Occasionally, symptoms from nerve compression and pathological
fracture are also identified. Shi et al (4) reported that the 5-, 10- and 15-year
survival rates were 97, 93 and 81%, respectively, following
radiotherapy treatment. The treatment of GCT is often complicated
with local recurrence. Intralesional curettage is the standard of
treatment for primary GCTs. Due to the high incidence of recurrence
and metastasis associated with GCT, local adjuvant therapies, such
as phenol or liquid nitrogen zoledronic acid, have been recommended
(5–7). However, at present, there are no
effective methods to prevent local recurrence and metastasis.
Ultrasonic scalpels may be used to cut tissue and simultaneously
avoid bleeding. Therefore, these instruments have been widely used
in laparoscopic surgery. Based on the unique effect of the
ultrasonic scalpel, it has been utilized to treat bone tumors
(8). In the past five years, we
have experienced successful treatment of GCT of long bones using
this technique (9). Therefore, the
present study aimed to investigate the advantages and long-term
outcomes of ultrasonic scalpel in the treatment of GCT of long
bones.
Patients and methods
Patients
This study retrospectively analyzed 32 patients with
GCT of long bones, including 24 male cases and 8 female cases, who
presented at the Beijing Ditan Hospital, Capital Medical University
(Beijing, China) between February 2004 and February 2007. The age
ranged from 8 to 34 years old (mean age, 23.5 years old), and the
32 cases of GCT were randomly divided into observation group (n=10)

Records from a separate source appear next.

import Summits.HubbardSuperconductivity.HubbardSuperconductivity.Theorems.ThermalWedgeTwTipContinuationEdgeOrderBCSExpectations
import Summits.HubbardSuperconductivity.HubbardSuperconductivity.Theorems.ThermalWedgeTwTipContinuationEdgeOrderSectors
import Summits.HubbardSuperconductivity.HubbardSuperconductivity.Theorems.TwTipContinuation.Negative.SeededChords
import Literature.MathematicalPhysics.QuantumLattice.HubbardFreeCovariance
import Literature.MathematicalPhysics.QuantumLattice.TorusCooperSum

/-!
# `TwTipContinuation` (stmt-HubbardSuperconductivity-1700) — weak-coupling darkness, piece 3a:
# the Slater-determinant upper bound on the free canonical sector energy

For the free torus `H₀ = hubbardTorus 2 L 1 0 = Σ_{kσ} ε_L(k) n_{kσ}` (`L ≥ 3`) and ANY finite set
`F ⊆ (ℤ/Lℤ)²` of momenta, the sector energy in the sector `(2|F|, S^z = 0)` satisfies

  `E₀(2|F|) ≤ 2 Σ_{k ∈ F} ε_L(k)`      (`freeSectorEnergy_le_twice_sum`)

— test `H₀` on the Slater determinant `Π_{k∈F} c†_{k↑} c†_{-k↓} |0⟩`, written as the BCS product
vector of `ThermalWedgeTwTipContinuationEdgeOrderProductState` with `0/1` coefficients
(`v = 𝟙_F`, `u = 1 - 𝟙_F`, kept as hypotheses `u² + v² = 1`, `v² = 𝟙_F` on general real
coefficients): it is normalised, has `⟨N⟩ = 2|F|` and number variance
`Σ_k 4v_k²(1 - v_k²) = 0`, so all its sector weight sits in the sector `(|F|,|F|)`
(`variance_totalNumber_eq_sum_sectors`), and its kinetic energy is `Σ_k ε_k (v_k² + v_{-k}²) = 2Σ_F ε_k`
(`expect_oneBody_prodState`, `ε_{-k} = ε_k`). With the level-filling lower bound
`freeSectorEnergy_ge` of the line `isogap-submodular-transport` this pins the free sector energy to
the Fermi-sea value at every Fermi set `F` (piece 3b, `…WeakCouplingDarknessKinetic.lean`).
Textbook (Fetter–Walecka, *Quantum Theory of Many-Particle Systems* (1971) §2). [folklore]
-/

noncomputable section

namespace Summit.HubbardSuperconductivity.TwTipContinuation.WeakCouplingDarkness

open Matrix Finset
open Literature.MathematicalPhysics.QuantumLattice Literature.Probability.LatticeModels
open Summit.HubbardSuperconductivity.TwTipContinuation.IsogapTransport
open Summit.HubbardSuperconductivity.TwTipContinuation.Negative
open scoped ComplexOrder ComplexConjugate

variable {L : ℕ} [NeZero L]

/-- The Bogoliubov factor `u_k + v_k b†_k` (local notation for the literal matrix term, as in
`ThermalWedgeTwTipContinuationEdgeOrderProductState`). -/
local notation "bf[" u ", " v "] " k:max =>
  (((u k : ℝ) : ℂ) • (1 : Matrix (Finset (Orb (FermionTorus 2 _))) (Finset (Orb (FermionTorus 2 _))) ℂ) +
    ((v k : ℝ) : ℂ) • (pairMode k)ᴴ)

/-- The product vector `Ψ_l = Π_{k ∈ l} (u_k + v_k b†_k) |0⟩` (local notation for the literal term). -/
local notation "Ψ[" u ", " v "] " l:max =>
  (List.prod (List.map (fun k => bf[u, v] k) l) *ᵥ (vacuum : Fock (Orb (FermionTorus 2 _))))

/-! ### `0/1` coefficients of a Slater determinant -/

variable {u v : TorusSite 2 L → ℝ} {F : Finset (TorusSite 2 L)}

omit [NeZero L] in
/-- `v_k⁴ = v_k²` for `0/1`-valued `v_k²`. [folklore] -/
theorem pow_four_eq_sq_of_indicator (hv : ∀ k, v k ^ 2 = if k ∈ F then 1 else 0) (k : TorusSite 2 L) :
    v k ^ 4 = v k ^ 2 := by
  have h := hv k
  have h4 : v k ^ 4 = (v k ^ 2) ^ 2 := by ring
  rw [h4, h]
  split_ifs <;> norm_num

/-- `Σ_k 2 v_k² = 2|F|` for `v_k² = 𝟙_F(k)`. [folklore] -/
theorem sum_two_mul_sq_of_indicator (hv : ∀ k, v k ^ 2 = if k ∈ F then 1 else 0) :
    ∑ k : TorusSite 2 L, 2 * v k ^ 2 = 2 * (F.card : ℝ) := by
  simp only [hv, ← Finset.mul_sum]
  rw [Finset.sum_ite_mem, Finset.univ_inter, Finset.sum_const, nsmul_eq_mul, mul_one]

/-! ### The Slater determinant sits in one sector -/

/-- **All the sector weight of the `0/1` product vector sits in the sector `(|F|, |F|)`**: for
`m ≠ |F|` the component `Ψ_m` vanishes in norm (zero number variance). [folklore] -/
theorem slater_weight_eq_zero (huv : ∀ k, u k ^ 2 + v k ^ 2 = 1)
    (hv : ∀ k, v k ^ 2 = if k ∈ F then 1 else 0) {m : ℕ}
    (hm : m ∈ Finset.range (Fintype.card (FermionTorus 2 L) + 1)) (hmn : m ≠ F.card) :
    (star (sectorProj m m (Ψ[u, v] (Finset.univ : Finset (TorusSite 2 L)).toList)) ⬝ᵥ
      sectorProj m m (Ψ[u, v] (Finset.univ : Finset (TorusSite 2 L)).toList)).re = 0 := by
  have hbal : Ψ[u, v] (Finset.univ : Finset (TorusSite 2 L)).toList ∈ spinBalanced :=
    prodState_mem_spinBalanced _ _ _
  have hvar := variance_totalNumber_prodState u v huv
  have hsec := variance_totalNumber_eq_sum_sectors hbal (∑ k : TorusSite 2 L, 2 * v k ^ 2)
  rw [hvar, Complex.ofReal_re] at hsec
  -- the variance vanishes
  have hvan : ∑ k : TorusSite 2 L, (4 * v k ^ 2 - 4 * v k ^ 4) = 0 :=
    Finset.sum_eq_zero fun k _ => by rw [pow_four_eq_sq_of_indicator hv, sub_self]
  rw [hvan] at hsec
  have hnonneg : ∀ m' ∈ Finset.range (Fintype.card (FermionTorus 2 L) + 1),
      0 ≤ (2 * m' - ∑ k : TorusSite 2 L, 2 * v k ^ 2) ^ 2 *
        (star (sectorProj m' m' (Ψ[u, v] (Finset.univ : Finset (TorusSite 2 L)).toList)) ⬝ᵥ
          sectorProj m' m' (Ψ[u, v] (Finset.univ : Finset (TorusSite 2 L)).toList)).re :=
    fun m' _ => mul_nonneg (sq_nonneg _) (weight_nonneg m' _)
  have hterm := (Finset.sum_eq_zero_iff_of_nonneg hnonneg).1 hsec.symm m hm
  rw [sum_two_mul_sq_of_indicator hv] at hterm
  have hsq : (2 * (m : ℝ) - 2 * (F.card : ℝ)) ^ 2 ≠ 0 := by
    have : (2 * (m : ℝ) - 2 * (F.card : ℝ)) ≠ 0 := by
      intro h
      apply hmn
      have : (m : ℝ) = F.card := by linarith
      exact_mod_cast this
    positivity
  exact (mul_eq_zero.1 hterm).resolve_left hsq

/-- The weight of the `0/1` product vector in its own sector `(|F|, |F|)` is `1`. [folklore] -/
theorem slater_weight_card_eq_one (huv : ∀ k, u k ^ 2 + v k ^ 2 = 1)
    (hv : ∀ k, v k ^ 2 = if k ∈ F then 1 else 0) :
    (star (sectorProj F.card F.card (Ψ[u, v] (Finset.univ : Finset (TorusSite 2 L)).toList)) ⬝ᵥ
      sectorProj F.card F.card (Ψ[u, v] (Finset.univ : Finset (TorusSite 2 L)).toList)).re = 1 := by
  have hbal : Ψ[u, v] (Finset.univ : Finset (TorusSite 2 L)).toList ∈ spinBalanced :=
    prodState_mem_spinBalanced _ _ _
  have hnorm : star (Ψ[u, v] (Finset.univ : Finset (TorusSite 2 L)).toList) ⬝ᵥ
      Ψ[u, v] (Finset.univ : Finset (TorusSite 2 L)).toList = 1 :=
    star_prodState_dotProduct_self u v huv (Finset.nodup_toList _)
  have hsum := sum_weights_eq hbal
  rw [hnorm, Complex.one_re] at hsum
  have hmem : F.card ∈ Finset.range (Fintype.card (FermionTorus 2 L) + 1) := by
    rw [Finset.mem_range, Nat.lt_succ_iff, Summit.HubbardSuperconductivity.NoGo.card_fermionTorus_two,
      ← card_torusSite_two L]
    exact Finset.card_le_univ F
  rw [Finset.sum_eq_single_of_mem F.card hmem (fun m hm hmn => slater_weight_eq_zero huv hv hm hmn)] at hsum
  exact hsum

/-! ### The kinetic energy of the Slater determinant -/

/-- `re⟨Ψ_F, H₀ Ψ_F⟩ = 2 Σ_{k∈F} ε_L(k)` (`L ≥ 3`; `ε_{-k} = ε_k`). [folklore] -/
theorem slater_kinetic (hL : 3 ≤ L) (huv : ∀ k, u k ^ 2 + v k ^ 2 = 1)
    (hv : ∀ k, v k ^ 2 = if k ∈ F then 1 else 0) :
    (star (Ψ[u, v] (Finset.univ : Finset (TorusSite 2 L)).toList) ⬝ᵥ
      (hubbardTorus 2 L 1 0 *ᵥ Ψ[u, v] (Finset.univ : Finset (TorusSite 2 L)).toList)).re =
      2 * ∑ k ∈ F, torusBand L k := by
  rw [hubbardTorus_zero_eq_sum_momentumNumber hL,
    expect_oneBody_prodState u v huv (torusBand L), Complex.ofReal_re]
  have hneg : ∑ k : TorusSite 2 L, torusBand L k * v (-k) ^ 2 =
      ∑ k : TorusSite 2 L, torusBand L k * v k ^ 2 := by
    rw [← Equiv.sum_comp (Equiv.neg (TorusSite 2 L)) (fun k => torusBand L k * v (-k) ^ 2)]
    refine Finset.sum_congr rfl fun k _ => ?_
    simp only [Equiv.neg_apply, neg_neg, torusBand_neg]
  have hsplit : ∑ k : TorusSite 2 L, torusBand L k * (v k ^ 2 + v (-k) ^ 2) =
      2 * ∑ k : TorusSite 2 L, torusBand L k * v k ^ 2 := by
    simp only [mul_add, Finset.sum_add_distrib]
    rw [hneg, two_mul]
  have hF : ∑ k : TorusSite 2 L, torusBand L k * v k ^ 2 = ∑ k ∈ F, torusBand L k := by
    simp only [hv, mul_ite, mul_one, mul_zero]
    rw [Finset.sum_ite_mem, Finset.univ_inter]
  rw [hsplit, hF]

/-! ### The Slater bound -/

/-- **Slater-determinant upper bound on the free sector energy (piece 3a of the weak-coupling
darkness bound for `TwTipContinuation`).** For `L ≥ 3` and every finite set `F` of momenta,
`minEnergyOn (hubbardTorus 2 L 1 0) (szSector (2|F|) 0) ≤ 2 Σ_{k∈F} ε_L(k)`. [folklore] -/
theorem freeSectorEnergy_le_twice_sum (hL : 3 ≤ L) (F : Finset (TorusSite 2 L)) :
    Matrix.minEnergyOn (hubbardTorus 2 L 1 0) (szSector (2 * F.card) 0) ≤ 2 * ∑ k ∈ F, torusBand L k := by
  classical
  -- the `0/1` coefficients `u = 1 - 𝟙_F`, `v = 𝟙_F`
  have huv : ∀ k, (fun k => if k ∈ F then (0 : ℝ) else 1) k ^ 2 + (fun k => if k ∈ F then (1 : ℝ) else 0) k ^ 2 = 1 := by
    intro k; simp only; split_ifs <;> norm_num
  have hv : ∀ k, (fun k => if k ∈ F then (1 : ℝ) else 0) k ^ 2 = if k ∈ F then 1 else 0 := by
    intro k; simp only; split_ifs <;> norm_num
  have hbal : Ψ[(fun k => if k ∈ F then (0 : ℝ) else 1), (fun k => if k ∈ F then (1 : ℝ) else 0)]
      (Finset.univ : Finset (TorusSite 2 L)).toList ∈ spinBalanced :=
    prodState_mem_spinBalanced _ _ _
  have hH : PreservesSectors (hubbardTorus 2 L 1 0) := by
    have h := preservesSectors_seededH 0 0 L
    rwa [seededH_zero] at h
  -- sector-wise Rayleigh lower bounds by the sector energies themselves
  have hGle : ∀ m ∈ Finset.range (Fintype.card (FermionTorus 2 L) + 1),
      ∀ φ ∈ szSector (Λ := FermionTorus 2 L) (2 * m) (0 : ℝ), star φ ⬝ᵥ φ = 1 →
        (fun m => Matrix.minEnergyOn (hubbardTorus 2 L 1 0) (szSector (Λ := FermionTorus 2 L) (2 * m) 0)) m ≤
          (star φ ⬝ᵥ (hubbardTorus 2 L 1 0 *ᵥ φ)).re := by
    intro m hm φ hφ hφ1
    have hmc : m ≤ Fintype.card (FermionTorus 2 L) := Nat.lt_succ_iff.1 (Finset.mem_range.1 hm)
    have h := (seeded_sector_groundState 0 0 L hmc).2 φ hφ hφ1
    rw [seededH_zero] at h
    exact h
  have hvar := sum_weight_mul_le_expect hH hbal _ hGle
  have hmem : F.card ∈ Finset.range (Fintype.card (FermionTorus 2 L) + 1) := by
    rw [Finset.mem_range, Nat.lt_succ_iff, Summit.HubbardSuperconductivity.NoGo.card_fermionTorus_two,
      ← card_torusSite_two L]
    exact Finset.card_le_univ F
  rw [Finset.sum_eq_single_of_mem F.card hmem (fun m hm hmn => by
      rw [slater_weight_eq_zero huv hv hm hmn, mul_zero]), slater_weight_card_eq_one huv hv, mul_one,
    slater_kinetic hL huv hv] at hvar
  exact hvar

/-- **Slater-determinant upper bound on the free canonical sector energy (piece 3a of the
weak-coupling darkness bound for `TwTipContinuation`)**, closed form: for `L ≥ 3` and every
finite set `F` of torus momenta, `E₀(2|F|) ≤ 2 Σ_{k∈F} ε_L(k)` for the pure `U = 0` torus in the
sector `(2|F|, S^z = 0)`. [folklore] -/
theorem freeSectorEnergy_le_slater :
    ∀ (L : ℕ) [NeZero L], 3 ≤ L → ∀ F : Finset (TorusSite 2 L), Matrix.minEnergyOn (hubbardTorus 2 L 1 0) (szSector (2 * F.card) 0) ≤ 2 * ∑ k ∈ F, torusBand L k :=
  fun _ _ hL F => freeSectorEnergy_le_twice_sum hL F

end Summit.HubbardSuperconductivity.TwTipContinuation.WeakCouplingDarkness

and control group (n=22). The 10 cases of the observation group
included eight males and two females, with an age range of 8–28
years old (mean age, 22 years old). Among these 10 cases, the tumor
occurrence sites were as follows: Four cases in the distal femur,
two in the proximal femur, three in the proximal tibia and one in
the proximal humerus. Additionally, one case with proximal femur
GCT and one case with proximal humerus GCT presented with
pathological fracture. The 22 cases of the control group included
16 males and six females, with an age range of 10–34 years old
(mean age, 24.2 years old); The tumor occurrence sites of the
control group may be broken down as follows: Eight cases in the
distal femur, six cases in the proximal femur, seven cases in the
proximal tibia and one case in the proximal humerus.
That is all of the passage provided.